One Moment Lyrics
One Moment
NIKKIDon't waste your time on me
There's nothing anyone can do to set me free?
One life
One fate
Nothing I can do
God knows I've whipped my tears away
Too long
Too late
And everything I ever had
Was broken on that day
One moment and life is changed forever
Paths are crossed
Dreams are lost
Destinies collide
In one moment the world is changed forever
The great and good divide
Truth will decide
One choice
One fight
What else can I do?
How could I live and let it be?
Two wrongs
One right
And either way a price to pay
That all comes back to me
One moment you face the world together
Riding high
Days go by
Lost without a care
One last moment of holding on together
As all the dreams you share
Melt into air
And life plays on
Beyond those gates
Where freedom calls
And no one waits
There where my life used to be
There's nothing but a fantasy
All that I had left of me
Is gone
All gone
Long gone
I won' regret
I don't regret
There's nothing more that I can say
I'll pay my debt
And let them throw my life away
One moment your future's gone forever
Bridges burned
A corner burned
You walk the line alone
In one moment what's done is done forever
When all the birds have flown
You're on your own
You're on your own
I'm on my own.
Song Overview
"One Moment" is Nikki Wade's first real stop-the-room ballad in Bad Girls the Musical. After the bruising early rush of arrival scenes, threats, and staff games, this song pulls the action inward. Nikki is in segregation, blamed after a fight during transport, and suddenly the noise drops out. On the 2008 Original London Cast Recording, Caroline Head carries the number with a tighter, more reflective style than the show's swaggering ensemble songs. So what are "One Moment" lyrics doing in the score? They give Nikki a private reckoning - regret, anger, self-knowledge, and the faint outline of hope, all in one locked-up pause.

Review and Highlights
"One Moment" hits because it refuses to overplay its hand. Nikki Wade is one of the strongest presences in the show, all defiance and heat, so giving her a quieter number this early is smart dramatic bookkeeping. The song lets the audience see the cost of that toughness. Not the public Nikki. The locked-cell Nikki. The woman replaying the split second that changed everything.
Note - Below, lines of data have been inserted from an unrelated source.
open Node00 (SiteY BlkY IBondY FBondY CfgY SiteOpY SiteParY toKT etaS deltaY QpsY cdS)
open B6Geom246MultiLevelBox (blkOf)
open B6GlobalChartV1 (blkV1)
open B6Ineq2142KLevelV1 (lvl β)
open B9Thm34Ext (toB6)
open B9CoReadingCoordsS (XSK blkSK sIK GcoS DcoS DcoS_comp_GcoS)
open B9Ineq349SiteComposite (lenB distB lenB_pos etaS_pos Left342At cdSL cdSL_apply)
open B9GeoLemma21KLevelV1 (geo9Y_len_pos)
open B9PinMembersKLevelV1 (MemberY geo9Y)
open B9RWSumsReadsNbr (nbr)

variable {d ℓ : ℕ} {hd : 1 ≤ d + 1} {hL : Odd (ℓ + 1) ∧ 1 < ℓ + 1} {b₀ b₁ : ℝ} {Mstar : ℕ}
variable [CompleteSpace 𝔸] [FiniteDimensional ℝ 𝔸]

open Classical in
/-- ★★ **THE LEFT (3.42) SCHEMA OF (3.49) FROM THE BLOCK MAJORANTS OF THE COORDINATE MODELS** (print p. 410: *«Theorem 3.7 implies that all the
inequalities (3.42)–(3.47) hold for G′»*, read at the test functions `λ = Q′*_U(δ_{y₁}⊗F)` of p. 399's (3.49) derivation): at a member `x`, a real basis
`b` of `𝔸`, a block map `bI` on fine bonds LEVEL-FAITHFUL (`hlev`) and 1-FAITHFUL (`hβ1`), the radius-2 count `#nbr ≤ mN`, CONTRACTIVE site transporters,
and the two sup majorants `|O(U)λ| ≤ C(Lʲη)²e^{−δd}|λ|`, `|∇_UO(U)λ| ≤ C·Lʲη·e^{−δd}|λ|` of the `η²`-∕`η`-scaled coordinate models `GcoS`, `DcoS ∘ GcoS`
(block map `blkSK (sIK bI)` — the N06 knit's site pins; `C, δ ≥ 0`): `Left342At` holds for `O` at `U` with `B₀ = mN·C·e^{2δ}` and rate `δ`.
[cite: Balaban1985BackgroundPropagators, Thm 3.1 (3.42) p.397, (3.49) p.399, Thm 3.7 ⇒ Thm 3.1 p.410; Balaban1984PropagatorsII, (2.51)–(2.52) p.232] -/
theorem left342At_of_hasMajorants (x : MemberY d ℓ hd hL b₀ b₁ Mstar) [Fintype (geo9Y x).Site] (b : Module.Basis κ ℝ 𝔸)
    {B : B9.Backgrounds} (cfg : B.Cfg → CfgY 𝔸 x.toKIdx) (O : SiteOpY 𝔸 x.toKIdx) (parS : SiteParY 𝔸 x.toKIdx) (U₁ : B.Cfg)
    {bI : FBondY x.toKIdx → IBondY x.toKIdx}
    (hlev : ∀ f : FBondY x.toKIdx, lvl x.hN x.D x.hk (bI f) = (blkV1 x.hN x.D f).1.1)
    (hβ1 : ∀ f : FBondY x.toKIdx, (B6Geom246MultiLevelTorus.geomT x.D).dist (β x.hN x.D x.hk (bI f)) (blkV1 x.hN x.D f) ≤ 1)
    {mN : ℕ} (hnbr : ∀ y : (geo9Y x).Site, (nbr (geo9Y x) 2 y).card ≤ mN)
    (hpar : ∀ z w : SiteY x.toKIdx, ‖(parS (cfg U₁) z w : 𝔸)‖ ≤ 1 ∧ ‖(((parS (cfg U₁) z w)⁻¹ : 𝔸ˣ) : 𝔸)‖ ≤ 1)
    {R : ℝ} {H : Prop} {C δ : ℝ} (hC : 0 ≤ C) (hδ : 0 ≤ δ)
    (h0 : HasMajorant (g := toB6 (geo9Y x) R H) (blkSK x.toKIdx (sIK x.toKIdx bI)) (GcoS x.toKIdx b B cfg O U₁)
      (fun a a' => C * (geo9Y x).len a ^ 2 * Real.exp (-(δ * (geo9Y x).dist a a'))))
    (h1 : HasMajorantHom (g := toB6 (geo9Y x) R H) (blkSK x.toKIdx (sIK x.toKIdx bI)) (blkSK x.toKIdx (sIK x.toKIdx bI))
      (DcoS x.toKIdx b B cfg U₁ ∘ₗ GcoS x.toKIdx b B cfg O U₁) (fun a a' => C * (geo9Y x).len a * Real.exp (-(δ * (geo9Y x).dist a a')))) :
    Left342At x.toKIdx parS O (cfg U₁) (mN * C * Real.exp (2 * δ)) δ := by
  intro s s₁ F hF z hz
  have hsupp : ∀ w : SiteY x.toKIdx, ¬ blkOf x.D.toDomains w = s₁ → QpsY x.toKIdx parS (cfg U₁) (deltaY s₁ F) w = 0 :=
    fun w hw => QpsY_deltaY_eq_zero x.toKIdx parS (cfg U₁) F hw
  have hbd : ∀ w : SiteY x.toKIdx, ‖QpsY x.toKIdx parS (cfg U₁) (deltaY s₁ F) w‖ ≤ 1 :=
    fun w => norm_QpsY_deltaY_le x.toKIdx parS (cfg U₁) hpar s₁ hF w
  have hlen0 : ∀ a : (geo9Y x).Site, 0 ≤ (geo9Y x).len a := fun a => (geo9Y_len_pos x a).le
  -- the blocks met by `B(y₁)` under the block map
  set I : Finset (IBondY x.toKIdx) := (Finset.univ.filter fun w : SiteY x.toKIdx => blkOf x.D.toDomains w = s₁).image (sIK x.toKIdx bI) with hIdef
  have hI : ∀ w : SiteY x.toKIdx, blkOf x.D.toDomains w = s₁ → sIK x.toKIdx bI w ∈ I := fun w hw =>
    Finset.mem_image_of_mem _ (Finset.mem_filter.2 ⟨Finset.mem_univ _, hw⟩)
  refine ⟨?_, fun μ => ?_⟩
  · -- entry `|O(U)λ|(x)`: the `η²`-scaled model `GcoS`, slice `(0, ·, c)`
    have hK : ∀ a a' : (geo9Y x).Site, 0 ≤ C * (geo9Y x).len a ^ 2 * Real.exp (-(δ * (geo9Y x).dist a a')) :=
      fun a a' => mul_nonneg (mul_nonneg hC (pow_nonneg (hlen0 a) 2)) (Real.exp_nonneg _)
    have h0' : HasMajorantHom (g := toB6 (geo9Y x) R H) (fun p : XSK κ x.toKIdx => sIK x.toKIdx bI p.1) (fun p : XSK κ x.toKIdx => sIK x.toKIdx bI p.1)
        ((etaS x.toKIdx ^ 2 * cR39 b) • coordOpK b (fun _ : Fin (d + 1) => (O (cfg U₁)).restrictScalars ℝ))
        (fun a a' => C * (geo9Y x).len a ^ 2 * Real.exp (-(δ * (geo9Y x).dist a a'))) :=
      (hasMajorantHom_iff (g := toB6 (geo9Y x) R H) _ _ _).2 h0
    have step := mul_norm_apply_le_of_hasMajorantHom (g := toB6 (geo9Y x) R H) b (sIK x.toKIdx bI) (pow_nonneg (etaS_pos x.toKIdx).le 2) hK h0'
      (fun w : SiteY x.toKIdx => blkOf x.D.toDomains w = s₁) hsupp zero_le_one hbd I hI z (0 : Fin (d + 1))
    rw [one_mul] at step
    have hsum := sum_image_sIK_le x hlev hβ1 hnbr hC hδ (fun t : ℝ => t ^ 2) (s₁ := s₁) (pow_nonneg (lenB_pos x.toKIdx s).le 2) hz
    have key := step.trans hsum
    calc etaS x.toKIdx ^ 2 * ‖O (cfg U₁) (QpsY x.toKIdx parS (cfg U₁) (deltaY s₁ F)) z‖
        ≤ mN * (C * lenB x.toKIdx s ^ 2 * Real.exp (2 * δ) * Real.exp (-(δ * distB x.toKIdx s s₁))) := key
      _ = mN * C * Real.exp (2 * δ) * lenB x.toKIdx s ^ 2 * Real.exp (-(δ * distB x.toKIdx s s₁)) := by ring
  · -- entry `|∇_{U,μ}O(U)λ|(x)`: the composite model `DcoS ∘ GcoS`, slice `(μ, ·, c)`
    have hK : ∀ a a' : (geo9Y x).Site, 0 ≤ C * (geo9Y x).len a * Real.exp (-(δ * (geo9Y x).dist a a')) :=
      fun a a' => mul_nonneg (mul_nonneg hC (hlen0 a)) (Real.exp_nonneg _)
    have h1' : HasMajorantHom (g := toB6 (geo9Y x) R H) (fun p : XSK κ x.toKIdx => sIK x.toKIdx bI p.1) (fun p : XSK κ x.toKIdx => sIK x.toKIdx bI p.1)
        ((etaS x.toKIdx * cR39 b) • coordOpK b (fun ν => (cdSL x.toKIdx (cfg U₁) ν).restrictScalars ℝ ∘ₗ (O (cfg U₁)).restrictScalars ℝ))
        (fun a a' => C * (geo9Y x).len a * Real.exp (-(δ * (geo9Y x).dist a a'))) := by
      have h := h1
      rw [DcoS_comp_GcoS] at h
      exact h
    have step := mul_norm_apply_le_of_hasMajorantHom (g := toB6 (geo9Y x) R H) b (sIK x.toKIdx bI) (etaS_pos x.toKIdx).le hK h1'
      (fun w : SiteY x.toKIdx => blkOf x.D.toDomains w = s₁) hsupp zero_le_one hbd I hI z μ
    rw [one_mul, LinearMap.comp_apply, LinearMap.restrictScalars_apply, LinearMap.restrictScalars_apply, cdSL_apply] at step
    have hsum := sum_image_sIK_le x hlev hβ1 hnbr hC hδ (fun t : ℝ => t) (s₁ := s₁) (lenB_pos x.toKIdx s).le hz
    have key := step.trans hsum
    calc etaS x.toKIdx * ‖cdS x.toKIdx (cfg U₁) μ (O (cfg U₁) (QpsY x.toKIdx parS (cfg U₁) (deltaY s₁ F))) z‖
        ≤ mN * (C * lenB x.toKIdx s * Real.exp (2 * δ) * Real.exp (-(δ * distB x.toKIdx s s₁))) := key
      _ = mN * C * Real.exp (2 * δ) * lenB x.toKIdx s * Real.exp (-(δ * distB x.toKIdx s s₁)) := by ring

end Left

/-! ## §3 The family statements: `Thm31LeftSchema` from the Thm-3.7 majorants at the site pins; ROW 25 at def-Y's v4 record with `h31S` GONE -/

section Family

open Node00
open B6Geom246MultiLevelBox (blkOf)
open B6GlobalChartV1 (blkV1)
open B6Ineq2142KLevelV1 (lvl β)
open B9Thm34Ext (toB6)
open B9Thm37Whole (Ops Conv342)
open B9RWSums343to347Whole (E37AllOfOps ConvAll342)
open B9CoReadingCoordsS (XSK blkSK sIK GcoS DcoS)
open B9Ineq349SiteReading (p349SiteY)
open B9Ineq349SiteComposite (lenB distB lenB_pos distB_nonneg etaS_pos Left342At)
open B9Ineq349SiteFromBlocks (Thm32BlkSchema)
open B9Ineq349SiteAdjoint (Thm31LeftSchema stmt349Printed_site_lettersYOfRecordV4_of_left)
open B7Prop2SpecialUnitary (specialUnitaryUnits specialUnitaryUnits_le_unitaryUnits)
open B9PinMembersKLevelV1 (MemberY geo9Y bg9Y)
open B9RWSumsReadsNbr (nbr)

variable {d ℓ : ℕ} {hd : 1 ≤ d + 1} {hL : Odd (ℓ + 1) ∧ 1 < ℓ + 1} {b₀ b₁ : ℝ} {Mstar : ℕ}

omit [Fintype κ] [DecidableEq κ] in
/-- `Left342At` is monotone in the constant `B₀`. [cite: Balaban1985BackgroundPropagators, Thm 3.1 (3.42) p.397, bookkeeping] -/
theorem left342At_mono [CompleteSpace 𝔸] {i : B6KLevelCensusIndexV1.KIdx d ℓ hd hL b₀ b₁} {parS : SiteParY 𝔸 i} {O : SiteOpY 𝔸 i} {U : CfgY 𝔸 i}
    {B₀ B₀' δ₀ : ℝ} (h : Left342At i parS O U B₀ δ₀) (hB : B₀ ≤ B₀') : Left342At i parS O U B₀' δ₀ := by
  intro s s₁ F hF z hz
  obtain ⟨h1, h2⟩ := h s s₁ F hF z hz
  have hl : 0 ≤ lenB i s := (lenB_pos i s).le
  refine ⟨h1.trans ?_, fun μ => (h2 μ).trans ?_⟩
  · exact mul_le_mul_of_nonneg_right (mul_le_mul_of_nonneg_right hB (pow_nonneg hl 2)) (Real.exp_nonneg _)
  · exact mul_le_mul_of_nonneg_right (mul_le_mul_of_nonneg_right hB hl) (Real.exp_nonneg _)

omit [DecidableEq κ] in
/-- ★ **FROM THE LEAF OF THEOREM 3.7 TO THE TWO MAJORANTS AT THE SITE PINS**: if every member's expansion data `E x` converges in the sense containing
n06-c's `Conv342 (𝔬 x) (R x) (H x) C δ U` (e.g. `E37AllOfOps`, `E37YNbr`, `E37YPair`: first conjunct of `ConvAll342`), and the walk letters `𝔬 x` are
pinned to the coordinate models of the GENUINE letter `(𝔏 x).Gp` (`blk = blkY = blkSK (sIK bI)`, `Gp = GcoS`, `D = DcoS` — the N06 knit's site pins),
then `B9.Thm37Printed c35 geo9Y bg9Y E` delivers, under the printed prefix of Theorem 3.7, the sup majorants of `GcoS … (𝔏 x).Gp U` and of
`DcoS U ∘ GcoS … (𝔏 x).Gp U`. [cite: Balaban1985BackgroundPropagators, Thm 3.7 p.409 + «Theorem 3.7 implies (3.42)–(3.47)» p.410] -/
theorem majorants_of_thm37Printed [CompleteSpace 𝔸] [FiniteDimensional ℝ 𝔸] {G : Subgroup 𝔸ˣ}
    [∀ x : MemberY d ℓ hd hL b₀ b₁ Mstar, Fintype (geo9Y x).Site] [∀ x : MemberY d ℓ hd hL b₀ b₁ Mstar, DecidableEq (geo9Y x).Site]
    (b : Module.Basis κ ℝ 𝔸) {c35 : ℝ} (𝔏 : ∀ x : MemberY d ℓ hd hL b₀ b₁ Mstar, CovLettersY 𝔸 x)
    {ι : MemberY d ℓ hd hL b₀ b₁ Mstar → Type}
    (𝔬 : ∀ x : MemberY d ℓ hd hL b₀ b₁ Mstar, Ops (geo9Y x) (bg9Y 𝔸 G x) (XSK κ x.toKIdx) (XSK κ x.toKIdx) (ι x))
    (E : ∀ x : MemberY d ℓ hd hL b₀ b₁ Mstar, B9.RWExpansion (geo9Y x) (bg9Y 𝔸 G x))
    (t37 : B9.Thm37Printed c35 (fun x : MemberY d ℓ hd hL b₀ b₁ Mstar => geo9Y x) (fun x => bg9Y 𝔸 G x) E)
    {R : MemberY d ℓ hd hL b₀ b₁ Mstar → ℝ} {H : MemberY d ℓ hd hL b₀ b₁ Mstar → Prop} {C δ : ℝ} (hC : 0 ≤ C) (hδ : 0 < δ)
    (hconv : ∀ (x : MemberY d ℓ hd hL b₀ b₁ Mstar) (U : (bg9Y 𝔸 G x).Cfg), (E x).Converges U → Conv342 (𝔬 x) (R x) (H x) C δ U)
    {bI : ∀ x : MemberY d ℓ hd hL b₀ b₁ Mstar, FBondY x.toKIdx → IBondY x.toKIdx}
    (hblkS : ∀ x : MemberY d ℓ hd hL b₀ b₁ Mstar, (𝔬 x).blk = blkSK x.toKIdx (sIK x.toKIdx (bI x)))
    (hblkYS : ∀ x : MemberY d ℓ hd hL b₀ b₁ Mstar, (𝔬 x).blkY = blkSK x.toKIdx (sIK x.toKIdx (bI x)))
    (hGpS : ∀ (x : MemberY d ℓ hd hL b₀ b₁ Mstar) (U : (bg9Y 𝔸 G x).Cfg), (𝔬 x).Gp U = GcoS x.toKIdx b (bg9Y 𝔸 G x) (fun U => U) (𝔏 x).Gp U)
    (hDS : ∀ (x : MemberY d ℓ hd hL b₀ b₁ Mstar) (U : (bg9Y 𝔸 G x).Cfg), (𝔬 x).D U = DcoS x.toKIdx b (bg9Y 𝔸 G x) (fun U => U) U) :
    ∃ M₂ a₀ C δ : ℝ, 0 < M₂ ∧ 0 < a₀ ∧ 0 ≤ C ∧ 0 < δ ∧
      ∀ x : MemberY d ℓ hd hL b₀ b₁ Mstar, M₂ ≤ (geo9Y x).M → ∀ α₀ : ℝ, 0 < α₀ → (geo9Y x).M * α₀ ≤ a₀ →
        ∀ U : (bg9Y 𝔸 G x).Cfg, (bg9Y 𝔸 G x).Reg335 c35 α₀ U →
          HasMajorant (g := toB6 (geo9Y x) (R x) (H x)) (blkSK x.toKIdx (sIK x.toKIdx (bI x)))
              (GcoS x.toKIdx b (bg9Y 𝔸 G x) (fun U => U) (𝔏 x).Gp U)
              (fun a a' => C * (geo9Y x).len a ^ 2 * Real.exp (-(δ * (geo9Y x).dist a a'))) ∧
            HasMajorantHom (g := toB6 (geo9Y x) (R x) (H x)) (blkSK x.toKIdx (sIK x.toKIdx (bI x))) (blkSK x.toKIdx (sIK x.toKIdx (bI x)))
              (DcoS x.toKIdx b (bg9Y 𝔸 G x) (fun U => U) U ∘ₗ GcoS x.toKIdx b (bg9Y 𝔸 G x) (fun U => U) (𝔏 x).Gp U)
              (fun a a' => C * (geo9Y x).len a * Real.exp (-(δ * (geo9Y x).dist a a'))) := by
  obtain ⟨M₂, a₀, hM₂, ha₀, H37⟩ := t37
  refine ⟨M₂, a₀, C, δ, hM₂, ha₀, hC, hδ, fun x hM α₀ hα₀ hMa U hU => ?_⟩
  obtain ⟨h0, h1, -, -⟩ := hconv x U (H37 x hM α₀ hα₀ hMa U hU)
  rw [hblkS x, hGpS x U] at h0
  rw [hblkS x, hblkYS x, hGpS x U, hDS x U] at h1
  exact ⟨h0, h1⟩

omit [Fintype κ] [DecidableEq κ] in
/-- the all-blocks expansion data of n06-k's faces converge INTO `Conv342` (first conjunct of `ConvAll342`; `E37YNbr`∕`E37YPair` are `E37AllOfOps` by `rfl`).
[cite: Balaban1985BackgroundPropagators, Thm 3.7 p.409, bookkeeping] -/
theorem conv342_of_converges_E37AllOfOps {g : B9.Geometry} [Fintype g.Site] [DecidableEq g.Site] {B : B9.Backgrounds} {X Y ι : Type}
    (𝔴 : B9.RWExpansion g B) (𝔬 : Ops g B X Y ι) (R : ℝ) (H : Prop) (C δ : ℝ) (K : B9.KernelFamily g B) (B₀ δ₀ : ℝ) (Bβ Bε : ℝ → ℝ)
    (Bεβ : ℝ → ℝ → ℝ) (U : B.Cfg) (h : (E37AllOfOps 𝔴 𝔬 R H C δ K B₀ δ₀ Bβ Bε Bεβ).Converges U) : Conv342 𝔬 R H C δ U :=
  h.1

open scoped Matrix.Norms.L2Operator

variable {N : ℕ}

omit [Fintype κ] [DecidableEq κ] in
/-- an element of `U(N)` has operator norm `≤ 1`. [cite: Balaban1985Averaging, (19)–(20) p.21, bookkeeping] -/
theorem norm_le_one_of_mem_unitaryUnits {u : (Matrix (Fin N) (Fin N) ℂ)ˣ} (hu : u ∈ B7Prop2Explicit.unitaryUnits (Matrix (Fin N) (Fin N) ℂ)) :
    ‖(u : Matrix (Fin N) (Fin N) ℂ)‖ ≤ 1 := by
  have hU : (u : Matrix (Fin N) (Fin N) ℂ) ∈ unitary (Matrix (Fin N) (Fin N) ℂ) := hu
  rcases subsingleton_or_nontrivial (Matrix (Fin N) (Fin N) ℂ) with h | h
  · rw [Subsingleton.elim (u : Matrix (Fin N) (Fin N) ℂ) 0, norm_zero]; exact zero_le_one
  · exact (CStarRing.norm_of_mem_unitary hU).le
Reviewers of later productions have zeroed in on the same quality. A Qsulis review called it a touching ballad, while a 2024 regional review described it as one of Nikki's lovely vocal moments. Fair enough. It is not built like a grand showstopper. It is smaller than that, more inward. But that is why it works. Bad Girls can get loud very quickly - prison officers posturing, inmates circling, power struggles everywhere. "One Moment" breaks the pattern and lets silence do some work.
Key Takeaways
- The song is Nikki Wade's early character-defining ballad and gives her inner life real space.
- It follows her punishment after a fight, so the number feels like a pause forced by confinement.
- The writing leans toward reflection rather than theatrical swagger, which helps broaden Nikki beyond her prison reputation.
- Its dramatic value is simple and crucial - it turns Nikki from a strong presence into a full person.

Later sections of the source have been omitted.